=== Begin Enclosure ===

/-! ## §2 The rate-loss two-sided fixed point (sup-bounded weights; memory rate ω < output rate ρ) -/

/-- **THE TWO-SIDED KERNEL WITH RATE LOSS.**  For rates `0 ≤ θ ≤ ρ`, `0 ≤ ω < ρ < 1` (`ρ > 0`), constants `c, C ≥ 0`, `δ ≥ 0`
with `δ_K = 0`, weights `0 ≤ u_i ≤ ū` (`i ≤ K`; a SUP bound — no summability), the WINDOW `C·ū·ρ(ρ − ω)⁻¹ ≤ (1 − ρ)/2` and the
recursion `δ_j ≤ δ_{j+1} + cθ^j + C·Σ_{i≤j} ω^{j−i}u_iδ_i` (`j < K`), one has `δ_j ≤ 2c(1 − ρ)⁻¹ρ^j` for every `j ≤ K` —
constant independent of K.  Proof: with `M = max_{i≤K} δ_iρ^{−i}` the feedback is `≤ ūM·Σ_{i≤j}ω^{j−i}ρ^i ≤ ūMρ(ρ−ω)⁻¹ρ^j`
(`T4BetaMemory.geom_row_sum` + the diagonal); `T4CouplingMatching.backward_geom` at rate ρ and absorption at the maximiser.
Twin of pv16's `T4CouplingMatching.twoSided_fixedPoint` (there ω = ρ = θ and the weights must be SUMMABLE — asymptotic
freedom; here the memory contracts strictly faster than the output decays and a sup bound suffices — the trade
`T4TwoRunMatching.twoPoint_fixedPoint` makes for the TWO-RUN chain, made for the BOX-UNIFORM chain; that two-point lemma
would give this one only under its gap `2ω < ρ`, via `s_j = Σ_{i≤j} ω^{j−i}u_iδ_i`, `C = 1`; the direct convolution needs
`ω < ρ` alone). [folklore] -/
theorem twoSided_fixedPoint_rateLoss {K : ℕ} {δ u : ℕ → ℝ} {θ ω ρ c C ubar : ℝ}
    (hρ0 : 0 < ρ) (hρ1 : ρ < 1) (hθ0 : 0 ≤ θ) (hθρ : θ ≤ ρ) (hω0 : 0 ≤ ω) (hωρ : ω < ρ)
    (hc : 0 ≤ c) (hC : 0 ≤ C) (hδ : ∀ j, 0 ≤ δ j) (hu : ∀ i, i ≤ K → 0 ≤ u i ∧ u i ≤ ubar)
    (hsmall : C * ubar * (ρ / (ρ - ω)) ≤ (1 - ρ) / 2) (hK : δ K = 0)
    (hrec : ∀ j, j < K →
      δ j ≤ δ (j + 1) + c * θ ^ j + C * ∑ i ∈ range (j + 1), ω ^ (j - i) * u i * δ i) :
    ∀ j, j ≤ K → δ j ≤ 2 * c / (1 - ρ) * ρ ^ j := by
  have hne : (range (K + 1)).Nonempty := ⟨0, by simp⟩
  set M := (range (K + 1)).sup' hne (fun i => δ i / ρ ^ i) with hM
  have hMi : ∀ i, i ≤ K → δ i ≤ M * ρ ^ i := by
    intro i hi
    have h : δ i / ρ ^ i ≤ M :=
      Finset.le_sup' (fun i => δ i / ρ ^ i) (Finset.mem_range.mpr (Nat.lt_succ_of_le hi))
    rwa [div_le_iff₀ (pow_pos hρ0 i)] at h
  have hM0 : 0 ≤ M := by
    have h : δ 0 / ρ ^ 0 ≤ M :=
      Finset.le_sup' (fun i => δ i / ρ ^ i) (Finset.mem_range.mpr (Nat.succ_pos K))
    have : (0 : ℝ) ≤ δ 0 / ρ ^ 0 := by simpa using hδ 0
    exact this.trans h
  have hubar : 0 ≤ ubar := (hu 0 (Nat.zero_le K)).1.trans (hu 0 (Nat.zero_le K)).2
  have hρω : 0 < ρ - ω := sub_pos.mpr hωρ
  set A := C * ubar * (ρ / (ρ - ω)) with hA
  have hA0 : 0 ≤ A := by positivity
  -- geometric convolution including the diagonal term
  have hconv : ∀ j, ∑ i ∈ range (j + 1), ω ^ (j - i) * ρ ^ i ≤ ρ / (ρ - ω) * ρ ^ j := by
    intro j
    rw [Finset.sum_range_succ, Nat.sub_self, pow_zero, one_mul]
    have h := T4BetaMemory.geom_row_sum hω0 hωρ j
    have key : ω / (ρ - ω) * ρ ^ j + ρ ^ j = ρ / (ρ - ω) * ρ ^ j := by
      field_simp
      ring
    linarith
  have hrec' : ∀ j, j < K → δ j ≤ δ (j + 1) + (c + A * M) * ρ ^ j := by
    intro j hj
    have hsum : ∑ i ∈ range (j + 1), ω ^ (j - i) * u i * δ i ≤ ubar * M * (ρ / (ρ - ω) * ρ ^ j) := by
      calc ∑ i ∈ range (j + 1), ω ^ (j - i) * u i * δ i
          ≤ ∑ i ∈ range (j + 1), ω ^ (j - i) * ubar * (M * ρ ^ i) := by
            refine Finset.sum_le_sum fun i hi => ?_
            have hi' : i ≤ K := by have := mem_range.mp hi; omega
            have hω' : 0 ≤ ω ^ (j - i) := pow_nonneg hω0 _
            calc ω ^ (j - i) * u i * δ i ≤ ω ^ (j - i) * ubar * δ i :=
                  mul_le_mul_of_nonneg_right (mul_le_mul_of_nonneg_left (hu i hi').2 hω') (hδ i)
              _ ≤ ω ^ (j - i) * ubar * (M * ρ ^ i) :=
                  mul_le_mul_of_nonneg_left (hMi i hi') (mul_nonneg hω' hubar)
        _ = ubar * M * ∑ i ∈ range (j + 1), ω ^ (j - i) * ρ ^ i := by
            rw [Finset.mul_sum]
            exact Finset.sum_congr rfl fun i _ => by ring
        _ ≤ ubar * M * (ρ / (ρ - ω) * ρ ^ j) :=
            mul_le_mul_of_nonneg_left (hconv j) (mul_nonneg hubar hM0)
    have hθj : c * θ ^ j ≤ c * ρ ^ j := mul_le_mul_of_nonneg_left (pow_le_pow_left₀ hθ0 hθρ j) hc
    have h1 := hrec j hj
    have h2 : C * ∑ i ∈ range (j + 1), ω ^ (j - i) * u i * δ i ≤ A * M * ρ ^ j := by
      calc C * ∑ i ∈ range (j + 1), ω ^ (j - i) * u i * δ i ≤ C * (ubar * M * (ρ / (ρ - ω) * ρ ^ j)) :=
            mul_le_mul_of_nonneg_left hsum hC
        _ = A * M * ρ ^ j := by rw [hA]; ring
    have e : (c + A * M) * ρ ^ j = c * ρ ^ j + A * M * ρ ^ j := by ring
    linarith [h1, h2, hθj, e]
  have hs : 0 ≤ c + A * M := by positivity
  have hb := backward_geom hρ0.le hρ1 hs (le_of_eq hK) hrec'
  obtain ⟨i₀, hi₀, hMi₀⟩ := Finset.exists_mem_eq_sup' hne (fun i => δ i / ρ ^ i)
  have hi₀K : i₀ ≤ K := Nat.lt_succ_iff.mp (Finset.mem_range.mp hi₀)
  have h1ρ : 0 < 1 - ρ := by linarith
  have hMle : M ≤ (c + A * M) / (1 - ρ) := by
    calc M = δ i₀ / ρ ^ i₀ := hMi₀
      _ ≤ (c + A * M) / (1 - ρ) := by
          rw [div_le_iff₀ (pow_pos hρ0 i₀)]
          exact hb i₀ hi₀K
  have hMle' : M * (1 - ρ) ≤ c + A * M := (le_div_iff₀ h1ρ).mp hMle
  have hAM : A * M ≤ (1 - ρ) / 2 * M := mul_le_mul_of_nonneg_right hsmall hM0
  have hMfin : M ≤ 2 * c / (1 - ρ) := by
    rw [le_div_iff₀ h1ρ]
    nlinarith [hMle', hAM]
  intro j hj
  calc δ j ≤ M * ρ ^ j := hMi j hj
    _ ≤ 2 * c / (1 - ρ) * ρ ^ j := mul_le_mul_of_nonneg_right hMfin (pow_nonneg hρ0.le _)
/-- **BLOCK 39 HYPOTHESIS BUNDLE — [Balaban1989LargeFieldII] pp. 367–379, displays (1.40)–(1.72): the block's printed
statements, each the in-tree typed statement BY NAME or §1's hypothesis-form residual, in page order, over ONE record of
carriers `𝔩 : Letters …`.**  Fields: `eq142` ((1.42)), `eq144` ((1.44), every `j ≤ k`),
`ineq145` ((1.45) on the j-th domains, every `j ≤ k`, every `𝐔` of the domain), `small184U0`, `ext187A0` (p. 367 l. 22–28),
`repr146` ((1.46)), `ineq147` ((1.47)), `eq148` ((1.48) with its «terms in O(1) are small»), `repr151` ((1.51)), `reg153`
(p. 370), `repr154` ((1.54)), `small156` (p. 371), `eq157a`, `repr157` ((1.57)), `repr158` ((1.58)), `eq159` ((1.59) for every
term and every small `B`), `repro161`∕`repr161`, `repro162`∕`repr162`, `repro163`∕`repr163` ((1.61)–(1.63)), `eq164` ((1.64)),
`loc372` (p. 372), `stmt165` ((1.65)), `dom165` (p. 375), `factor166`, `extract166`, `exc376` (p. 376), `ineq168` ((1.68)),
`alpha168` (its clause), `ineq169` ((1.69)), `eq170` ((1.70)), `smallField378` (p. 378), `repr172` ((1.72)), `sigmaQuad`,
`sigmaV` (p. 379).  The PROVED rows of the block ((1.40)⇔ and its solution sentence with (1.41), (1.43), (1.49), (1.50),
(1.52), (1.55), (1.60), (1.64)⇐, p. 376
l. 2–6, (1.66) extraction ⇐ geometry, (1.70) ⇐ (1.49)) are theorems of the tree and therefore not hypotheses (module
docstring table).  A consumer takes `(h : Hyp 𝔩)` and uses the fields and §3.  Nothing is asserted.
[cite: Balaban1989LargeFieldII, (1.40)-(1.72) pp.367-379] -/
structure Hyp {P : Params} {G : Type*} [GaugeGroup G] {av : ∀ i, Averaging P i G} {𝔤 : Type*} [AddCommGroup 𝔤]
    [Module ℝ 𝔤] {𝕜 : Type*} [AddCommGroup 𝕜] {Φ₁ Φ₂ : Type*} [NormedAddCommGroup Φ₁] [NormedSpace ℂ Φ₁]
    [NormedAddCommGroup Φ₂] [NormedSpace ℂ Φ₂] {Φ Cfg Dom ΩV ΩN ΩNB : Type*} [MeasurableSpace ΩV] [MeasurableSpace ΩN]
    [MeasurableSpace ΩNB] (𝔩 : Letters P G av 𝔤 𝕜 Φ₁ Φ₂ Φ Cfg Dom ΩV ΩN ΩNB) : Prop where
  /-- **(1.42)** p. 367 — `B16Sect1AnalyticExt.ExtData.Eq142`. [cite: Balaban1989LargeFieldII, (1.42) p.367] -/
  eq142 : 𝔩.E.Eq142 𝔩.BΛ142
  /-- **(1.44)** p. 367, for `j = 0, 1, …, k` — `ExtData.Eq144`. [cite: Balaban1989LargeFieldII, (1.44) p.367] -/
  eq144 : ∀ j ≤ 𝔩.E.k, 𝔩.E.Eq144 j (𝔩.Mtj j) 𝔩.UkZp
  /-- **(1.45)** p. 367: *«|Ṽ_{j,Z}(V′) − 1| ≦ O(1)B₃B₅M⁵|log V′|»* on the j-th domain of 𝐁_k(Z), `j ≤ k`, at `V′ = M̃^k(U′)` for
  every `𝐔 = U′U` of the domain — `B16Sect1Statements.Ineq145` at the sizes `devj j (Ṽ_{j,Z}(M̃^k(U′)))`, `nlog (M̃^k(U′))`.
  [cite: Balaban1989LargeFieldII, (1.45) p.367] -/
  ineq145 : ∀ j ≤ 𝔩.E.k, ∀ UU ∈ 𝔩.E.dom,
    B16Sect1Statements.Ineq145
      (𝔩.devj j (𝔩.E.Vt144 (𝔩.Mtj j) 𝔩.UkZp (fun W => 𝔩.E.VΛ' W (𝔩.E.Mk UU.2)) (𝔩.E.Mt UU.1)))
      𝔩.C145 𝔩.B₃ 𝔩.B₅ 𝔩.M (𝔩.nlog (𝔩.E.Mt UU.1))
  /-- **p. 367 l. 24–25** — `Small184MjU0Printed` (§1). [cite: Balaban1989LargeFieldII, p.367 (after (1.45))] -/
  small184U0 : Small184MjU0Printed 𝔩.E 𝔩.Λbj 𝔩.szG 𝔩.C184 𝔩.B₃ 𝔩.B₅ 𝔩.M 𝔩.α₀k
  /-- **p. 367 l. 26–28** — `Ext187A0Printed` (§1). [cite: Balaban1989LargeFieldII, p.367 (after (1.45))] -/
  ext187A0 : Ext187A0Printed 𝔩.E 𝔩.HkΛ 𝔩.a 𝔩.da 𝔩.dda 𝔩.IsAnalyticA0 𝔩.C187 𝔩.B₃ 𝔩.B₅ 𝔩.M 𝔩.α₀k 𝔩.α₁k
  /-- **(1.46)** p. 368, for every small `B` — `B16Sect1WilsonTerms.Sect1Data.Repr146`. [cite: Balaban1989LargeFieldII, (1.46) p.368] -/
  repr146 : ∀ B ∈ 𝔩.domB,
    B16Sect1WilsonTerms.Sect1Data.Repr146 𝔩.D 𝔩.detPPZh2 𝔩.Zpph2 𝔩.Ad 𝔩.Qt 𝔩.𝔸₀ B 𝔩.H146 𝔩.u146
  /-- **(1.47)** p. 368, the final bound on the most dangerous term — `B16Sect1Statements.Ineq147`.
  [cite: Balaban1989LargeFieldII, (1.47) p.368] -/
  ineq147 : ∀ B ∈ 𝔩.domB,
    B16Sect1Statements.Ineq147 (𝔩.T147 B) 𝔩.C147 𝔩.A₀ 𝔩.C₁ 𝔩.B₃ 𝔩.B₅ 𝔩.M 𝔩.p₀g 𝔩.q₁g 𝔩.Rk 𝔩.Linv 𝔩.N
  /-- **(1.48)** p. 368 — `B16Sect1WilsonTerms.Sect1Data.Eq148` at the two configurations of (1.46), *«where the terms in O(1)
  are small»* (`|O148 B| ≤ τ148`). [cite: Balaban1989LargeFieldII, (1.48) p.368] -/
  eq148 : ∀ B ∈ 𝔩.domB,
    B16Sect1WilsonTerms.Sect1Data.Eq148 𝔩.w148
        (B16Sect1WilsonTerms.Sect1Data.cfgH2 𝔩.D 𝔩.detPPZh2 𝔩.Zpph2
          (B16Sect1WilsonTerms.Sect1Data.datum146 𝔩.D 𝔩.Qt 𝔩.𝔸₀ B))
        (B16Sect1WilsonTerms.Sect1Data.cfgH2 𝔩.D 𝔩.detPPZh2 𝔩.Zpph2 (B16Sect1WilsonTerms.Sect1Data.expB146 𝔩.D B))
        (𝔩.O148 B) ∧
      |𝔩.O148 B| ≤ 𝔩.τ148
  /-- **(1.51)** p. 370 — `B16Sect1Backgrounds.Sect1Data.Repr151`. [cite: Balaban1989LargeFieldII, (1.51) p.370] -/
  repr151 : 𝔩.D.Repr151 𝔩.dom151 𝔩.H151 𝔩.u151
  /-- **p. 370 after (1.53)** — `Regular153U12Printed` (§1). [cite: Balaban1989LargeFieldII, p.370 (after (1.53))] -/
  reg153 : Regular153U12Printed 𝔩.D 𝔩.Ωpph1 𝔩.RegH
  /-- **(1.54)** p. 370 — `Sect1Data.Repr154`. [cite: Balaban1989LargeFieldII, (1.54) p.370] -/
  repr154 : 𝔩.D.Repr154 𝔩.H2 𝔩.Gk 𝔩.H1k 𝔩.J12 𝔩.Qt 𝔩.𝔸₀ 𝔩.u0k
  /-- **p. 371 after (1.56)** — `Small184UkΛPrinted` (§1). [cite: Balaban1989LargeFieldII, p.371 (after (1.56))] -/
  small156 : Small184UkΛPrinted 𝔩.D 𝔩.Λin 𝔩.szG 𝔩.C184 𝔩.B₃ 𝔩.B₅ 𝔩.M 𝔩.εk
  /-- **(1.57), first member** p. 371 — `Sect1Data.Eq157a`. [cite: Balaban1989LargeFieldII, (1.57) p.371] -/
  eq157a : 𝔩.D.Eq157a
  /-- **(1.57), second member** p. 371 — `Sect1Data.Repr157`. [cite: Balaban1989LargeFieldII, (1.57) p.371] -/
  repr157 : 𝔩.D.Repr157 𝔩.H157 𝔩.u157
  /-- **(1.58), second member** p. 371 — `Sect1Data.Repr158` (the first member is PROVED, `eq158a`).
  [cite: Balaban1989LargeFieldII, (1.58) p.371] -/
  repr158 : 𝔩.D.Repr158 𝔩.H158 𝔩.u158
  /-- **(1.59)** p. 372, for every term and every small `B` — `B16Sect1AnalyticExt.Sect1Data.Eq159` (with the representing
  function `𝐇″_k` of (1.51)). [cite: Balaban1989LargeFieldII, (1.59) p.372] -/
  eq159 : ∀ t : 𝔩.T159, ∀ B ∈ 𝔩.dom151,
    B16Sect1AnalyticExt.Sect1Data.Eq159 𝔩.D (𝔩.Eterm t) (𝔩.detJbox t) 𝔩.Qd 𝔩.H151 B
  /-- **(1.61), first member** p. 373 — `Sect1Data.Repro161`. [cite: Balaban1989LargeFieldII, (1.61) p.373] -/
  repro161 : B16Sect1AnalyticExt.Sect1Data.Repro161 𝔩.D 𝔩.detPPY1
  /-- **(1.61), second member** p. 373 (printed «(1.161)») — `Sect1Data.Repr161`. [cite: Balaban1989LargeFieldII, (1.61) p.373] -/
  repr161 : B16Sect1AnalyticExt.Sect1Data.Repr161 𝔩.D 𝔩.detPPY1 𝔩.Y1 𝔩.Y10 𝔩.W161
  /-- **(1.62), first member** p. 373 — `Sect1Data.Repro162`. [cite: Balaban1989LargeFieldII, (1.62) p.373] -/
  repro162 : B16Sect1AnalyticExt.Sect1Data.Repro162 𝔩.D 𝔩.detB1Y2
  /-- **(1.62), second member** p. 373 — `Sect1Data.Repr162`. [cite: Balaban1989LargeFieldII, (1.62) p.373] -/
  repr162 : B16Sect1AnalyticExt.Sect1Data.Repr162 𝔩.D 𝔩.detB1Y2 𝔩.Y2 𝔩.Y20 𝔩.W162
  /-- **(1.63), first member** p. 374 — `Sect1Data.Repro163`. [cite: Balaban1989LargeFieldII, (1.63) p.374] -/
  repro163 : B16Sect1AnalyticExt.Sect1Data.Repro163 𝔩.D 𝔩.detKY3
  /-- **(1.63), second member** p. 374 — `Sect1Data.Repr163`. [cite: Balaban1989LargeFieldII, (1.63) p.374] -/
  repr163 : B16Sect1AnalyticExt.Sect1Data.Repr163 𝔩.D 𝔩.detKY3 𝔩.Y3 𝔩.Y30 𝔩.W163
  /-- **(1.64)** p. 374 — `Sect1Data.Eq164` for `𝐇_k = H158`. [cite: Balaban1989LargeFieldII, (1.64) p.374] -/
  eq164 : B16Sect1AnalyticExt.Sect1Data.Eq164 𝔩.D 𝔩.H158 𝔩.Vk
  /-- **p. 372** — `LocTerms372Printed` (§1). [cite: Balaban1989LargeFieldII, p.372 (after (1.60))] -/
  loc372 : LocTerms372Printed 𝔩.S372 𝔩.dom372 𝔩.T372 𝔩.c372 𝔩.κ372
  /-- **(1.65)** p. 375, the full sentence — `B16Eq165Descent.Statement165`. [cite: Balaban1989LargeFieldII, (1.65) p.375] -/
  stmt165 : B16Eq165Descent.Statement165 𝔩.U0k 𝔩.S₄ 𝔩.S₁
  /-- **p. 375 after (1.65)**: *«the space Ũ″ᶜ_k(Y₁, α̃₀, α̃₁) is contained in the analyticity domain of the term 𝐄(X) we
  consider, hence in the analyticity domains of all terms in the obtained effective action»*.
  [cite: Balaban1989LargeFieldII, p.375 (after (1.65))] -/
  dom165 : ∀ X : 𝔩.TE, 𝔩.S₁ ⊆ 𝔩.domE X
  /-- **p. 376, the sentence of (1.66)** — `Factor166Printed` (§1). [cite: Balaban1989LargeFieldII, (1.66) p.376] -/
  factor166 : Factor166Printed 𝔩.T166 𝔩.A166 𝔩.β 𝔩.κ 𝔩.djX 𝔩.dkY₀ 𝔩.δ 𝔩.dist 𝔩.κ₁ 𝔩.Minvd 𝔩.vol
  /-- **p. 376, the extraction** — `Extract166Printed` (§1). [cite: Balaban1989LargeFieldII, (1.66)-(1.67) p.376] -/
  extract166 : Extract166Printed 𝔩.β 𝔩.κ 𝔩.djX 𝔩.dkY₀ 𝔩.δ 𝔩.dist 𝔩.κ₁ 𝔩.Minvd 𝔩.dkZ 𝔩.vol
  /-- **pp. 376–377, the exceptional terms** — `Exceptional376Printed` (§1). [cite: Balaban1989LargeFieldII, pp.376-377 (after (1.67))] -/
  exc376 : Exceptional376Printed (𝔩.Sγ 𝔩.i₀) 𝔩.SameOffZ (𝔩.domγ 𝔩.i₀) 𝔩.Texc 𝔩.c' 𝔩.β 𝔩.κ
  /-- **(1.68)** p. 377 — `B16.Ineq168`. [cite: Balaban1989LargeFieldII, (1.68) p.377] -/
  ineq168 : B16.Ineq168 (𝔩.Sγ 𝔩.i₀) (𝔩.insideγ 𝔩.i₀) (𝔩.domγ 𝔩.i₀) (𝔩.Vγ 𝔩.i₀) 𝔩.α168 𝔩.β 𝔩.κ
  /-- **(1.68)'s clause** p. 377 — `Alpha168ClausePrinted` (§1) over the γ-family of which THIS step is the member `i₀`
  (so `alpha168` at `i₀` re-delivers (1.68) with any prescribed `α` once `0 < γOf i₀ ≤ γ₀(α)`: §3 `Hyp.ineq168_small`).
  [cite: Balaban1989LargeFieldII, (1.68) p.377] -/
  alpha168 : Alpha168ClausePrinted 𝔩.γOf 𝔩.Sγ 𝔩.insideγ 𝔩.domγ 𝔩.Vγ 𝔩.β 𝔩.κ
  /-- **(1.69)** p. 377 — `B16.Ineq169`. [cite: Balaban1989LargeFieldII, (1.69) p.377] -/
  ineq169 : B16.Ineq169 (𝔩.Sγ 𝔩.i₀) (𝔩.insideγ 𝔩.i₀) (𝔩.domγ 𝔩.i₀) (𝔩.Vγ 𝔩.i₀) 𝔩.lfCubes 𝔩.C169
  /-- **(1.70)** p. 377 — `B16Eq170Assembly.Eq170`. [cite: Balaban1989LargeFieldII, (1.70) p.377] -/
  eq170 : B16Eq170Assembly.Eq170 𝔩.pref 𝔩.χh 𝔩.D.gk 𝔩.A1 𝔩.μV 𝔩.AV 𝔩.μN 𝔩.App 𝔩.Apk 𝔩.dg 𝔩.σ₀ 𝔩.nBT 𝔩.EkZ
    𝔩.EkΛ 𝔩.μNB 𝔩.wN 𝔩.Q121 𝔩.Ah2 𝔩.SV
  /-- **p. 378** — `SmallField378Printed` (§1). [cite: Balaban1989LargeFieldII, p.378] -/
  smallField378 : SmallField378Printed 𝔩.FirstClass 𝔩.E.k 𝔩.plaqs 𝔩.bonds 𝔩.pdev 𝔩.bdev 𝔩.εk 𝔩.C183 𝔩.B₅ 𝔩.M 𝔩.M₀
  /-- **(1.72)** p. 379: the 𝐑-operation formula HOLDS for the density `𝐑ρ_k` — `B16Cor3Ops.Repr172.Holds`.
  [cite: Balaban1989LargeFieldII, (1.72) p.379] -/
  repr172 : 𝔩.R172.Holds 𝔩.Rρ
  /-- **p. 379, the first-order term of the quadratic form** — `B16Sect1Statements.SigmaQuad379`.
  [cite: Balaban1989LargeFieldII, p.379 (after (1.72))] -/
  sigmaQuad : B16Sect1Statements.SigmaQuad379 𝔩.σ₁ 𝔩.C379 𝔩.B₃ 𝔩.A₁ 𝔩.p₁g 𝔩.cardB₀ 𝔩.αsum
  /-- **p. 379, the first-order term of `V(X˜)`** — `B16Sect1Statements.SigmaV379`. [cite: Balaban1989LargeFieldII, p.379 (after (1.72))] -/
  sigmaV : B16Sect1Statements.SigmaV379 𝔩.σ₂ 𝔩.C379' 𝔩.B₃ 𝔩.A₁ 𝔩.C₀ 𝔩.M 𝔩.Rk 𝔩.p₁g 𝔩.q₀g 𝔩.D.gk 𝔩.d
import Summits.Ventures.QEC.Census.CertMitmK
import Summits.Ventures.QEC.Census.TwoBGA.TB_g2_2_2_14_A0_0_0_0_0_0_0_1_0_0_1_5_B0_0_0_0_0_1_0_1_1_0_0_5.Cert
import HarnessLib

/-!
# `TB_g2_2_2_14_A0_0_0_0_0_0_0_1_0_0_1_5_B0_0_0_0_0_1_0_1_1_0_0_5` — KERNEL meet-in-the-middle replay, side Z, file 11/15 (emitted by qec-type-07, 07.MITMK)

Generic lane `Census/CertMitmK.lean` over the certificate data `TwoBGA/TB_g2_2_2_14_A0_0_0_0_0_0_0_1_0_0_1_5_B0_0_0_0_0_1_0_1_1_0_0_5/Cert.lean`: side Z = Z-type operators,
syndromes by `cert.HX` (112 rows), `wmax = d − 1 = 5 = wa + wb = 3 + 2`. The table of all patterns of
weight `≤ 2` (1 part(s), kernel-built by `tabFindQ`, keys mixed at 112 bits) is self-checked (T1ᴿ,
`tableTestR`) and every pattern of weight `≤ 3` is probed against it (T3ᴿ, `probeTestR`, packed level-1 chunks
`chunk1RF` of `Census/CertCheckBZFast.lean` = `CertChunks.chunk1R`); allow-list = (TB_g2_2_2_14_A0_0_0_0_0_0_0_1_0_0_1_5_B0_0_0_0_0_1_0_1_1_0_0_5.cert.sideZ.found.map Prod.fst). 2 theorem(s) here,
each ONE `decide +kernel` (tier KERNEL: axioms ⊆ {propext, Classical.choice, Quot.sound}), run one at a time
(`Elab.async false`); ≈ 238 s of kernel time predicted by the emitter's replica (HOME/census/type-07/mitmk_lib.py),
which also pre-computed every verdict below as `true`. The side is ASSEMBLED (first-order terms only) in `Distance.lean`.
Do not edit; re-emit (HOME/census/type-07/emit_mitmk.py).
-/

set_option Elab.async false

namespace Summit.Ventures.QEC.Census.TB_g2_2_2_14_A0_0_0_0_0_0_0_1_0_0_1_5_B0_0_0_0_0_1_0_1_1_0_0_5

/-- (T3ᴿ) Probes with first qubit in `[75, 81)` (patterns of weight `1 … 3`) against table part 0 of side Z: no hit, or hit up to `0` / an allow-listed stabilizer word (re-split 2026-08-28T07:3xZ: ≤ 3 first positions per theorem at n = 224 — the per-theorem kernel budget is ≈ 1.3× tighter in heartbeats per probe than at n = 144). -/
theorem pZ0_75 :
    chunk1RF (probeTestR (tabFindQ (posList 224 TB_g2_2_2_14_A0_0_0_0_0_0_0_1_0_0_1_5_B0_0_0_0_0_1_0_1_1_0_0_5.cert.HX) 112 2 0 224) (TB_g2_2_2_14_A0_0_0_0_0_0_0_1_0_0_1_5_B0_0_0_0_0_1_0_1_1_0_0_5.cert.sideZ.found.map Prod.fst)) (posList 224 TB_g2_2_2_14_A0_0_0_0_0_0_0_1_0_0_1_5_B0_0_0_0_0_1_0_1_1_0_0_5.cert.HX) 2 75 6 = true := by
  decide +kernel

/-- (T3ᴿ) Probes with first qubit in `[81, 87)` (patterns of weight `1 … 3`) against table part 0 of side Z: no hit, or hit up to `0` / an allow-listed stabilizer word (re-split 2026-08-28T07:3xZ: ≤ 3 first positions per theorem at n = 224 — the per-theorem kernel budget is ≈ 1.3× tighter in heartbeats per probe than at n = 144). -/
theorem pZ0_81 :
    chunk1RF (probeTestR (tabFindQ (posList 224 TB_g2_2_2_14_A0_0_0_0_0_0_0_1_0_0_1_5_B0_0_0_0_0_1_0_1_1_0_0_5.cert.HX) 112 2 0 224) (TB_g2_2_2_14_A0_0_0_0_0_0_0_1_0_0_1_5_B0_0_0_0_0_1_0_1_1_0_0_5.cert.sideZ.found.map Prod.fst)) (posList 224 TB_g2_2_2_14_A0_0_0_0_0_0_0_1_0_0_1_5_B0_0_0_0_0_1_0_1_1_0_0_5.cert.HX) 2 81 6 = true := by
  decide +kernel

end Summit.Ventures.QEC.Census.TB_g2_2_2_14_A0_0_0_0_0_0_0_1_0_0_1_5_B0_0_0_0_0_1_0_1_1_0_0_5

=== End Enclosure ===

▶ **Work task**
Looking at the data above, return every line from the one with "exact Finset.sum_congr rfl" down to the one with "the block's printed", exactly and inclusively.

▶ **Solution**
            exact Finset.sum_congr rfl fun i _ => by ring
        _ ≤ ubar * M * (ρ / (ρ - ω) * ρ ^ j) :=
            mul_le_mul_of_nonneg_left (hconv j) (mul_nonneg hubar hM0)
    have hθj : c * θ ^ j ≤ c * ρ ^ j := mul_le_mul_of_nonneg_left (pow_le_pow_left₀ hθ0 hθρ j) hc
    have h1 := hrec j hj
    have h2 : C * ∑ i ∈ range (j + 1), ω ^ (j - i) * u i * δ i ≤ A * M * ρ ^ j := by
      calc C * ∑ i ∈ range (j + 1), ω ^ (j - i) * u i * δ i ≤ C * (ubar * M * (ρ / (ρ - ω) * ρ ^ j)) :=
            mul_le_mul_of_nonneg_left hsum hC
        _ = A * M * ρ ^ j := by rw [hA]; ring
    have e : (c + A * M) * ρ ^ j = c * ρ ^ j + A * M * ρ ^ j := by ring
    linarith [h1, h2, hθj, e]
  have hs : 0 ≤ c + A * M := by positivity
  have hb := backward_geom hρ0.le hρ1 hs (le_of_eq hK) hrec'
  obtain ⟨i₀, hi₀, hMi₀⟩ := Finset.exists_mem_eq_sup' hne (fun i => δ i / ρ ^ i)
  have hi₀K : i₀ ≤ K := Nat.lt_succ_iff.mp (Finset.mem_range.mp hi₀)
  have h1ρ : 0 < 1 - ρ := by linarith
  have hMle : M ≤ (c + A * M) / (1 - ρ) := by
    calc M = δ i₀ / ρ ^ i₀ := hMi₀
      _ ≤ (c + A * M) / (1 - ρ) := by
          rw [div_le_iff₀ (pow_pos hρ0 i₀)]
          exact hb i₀ hi₀K
  have hMle' : M * (1 - ρ) ≤ c + A * M := (le_div_iff₀ h1ρ).mp hMle
  have hAM : A * M ≤ (1 - ρ) / 2 * M := mul_le_mul_of_nonneg_right hsmall hM0
  have hMfin : M ≤ 2 * c / (1 - ρ) := by
    rw [le_div_iff₀ h1ρ]
    nlinarith [hMle', hAM]
  intro j hj
  calc δ j ≤ M * ρ ^ j := hMi j hj
    _ ≤ 2 * c / (1 - ρ) * ρ ^ j := mul_le_mul_of_nonneg_right hMfin (pow_nonneg hρ0.le _)
/-- **BLOCK 39 HYPOTHESIS BUNDLE — [Balaban1989LargeFieldII] pp. 367–379, displays (1.40)–(1.72): the block's printed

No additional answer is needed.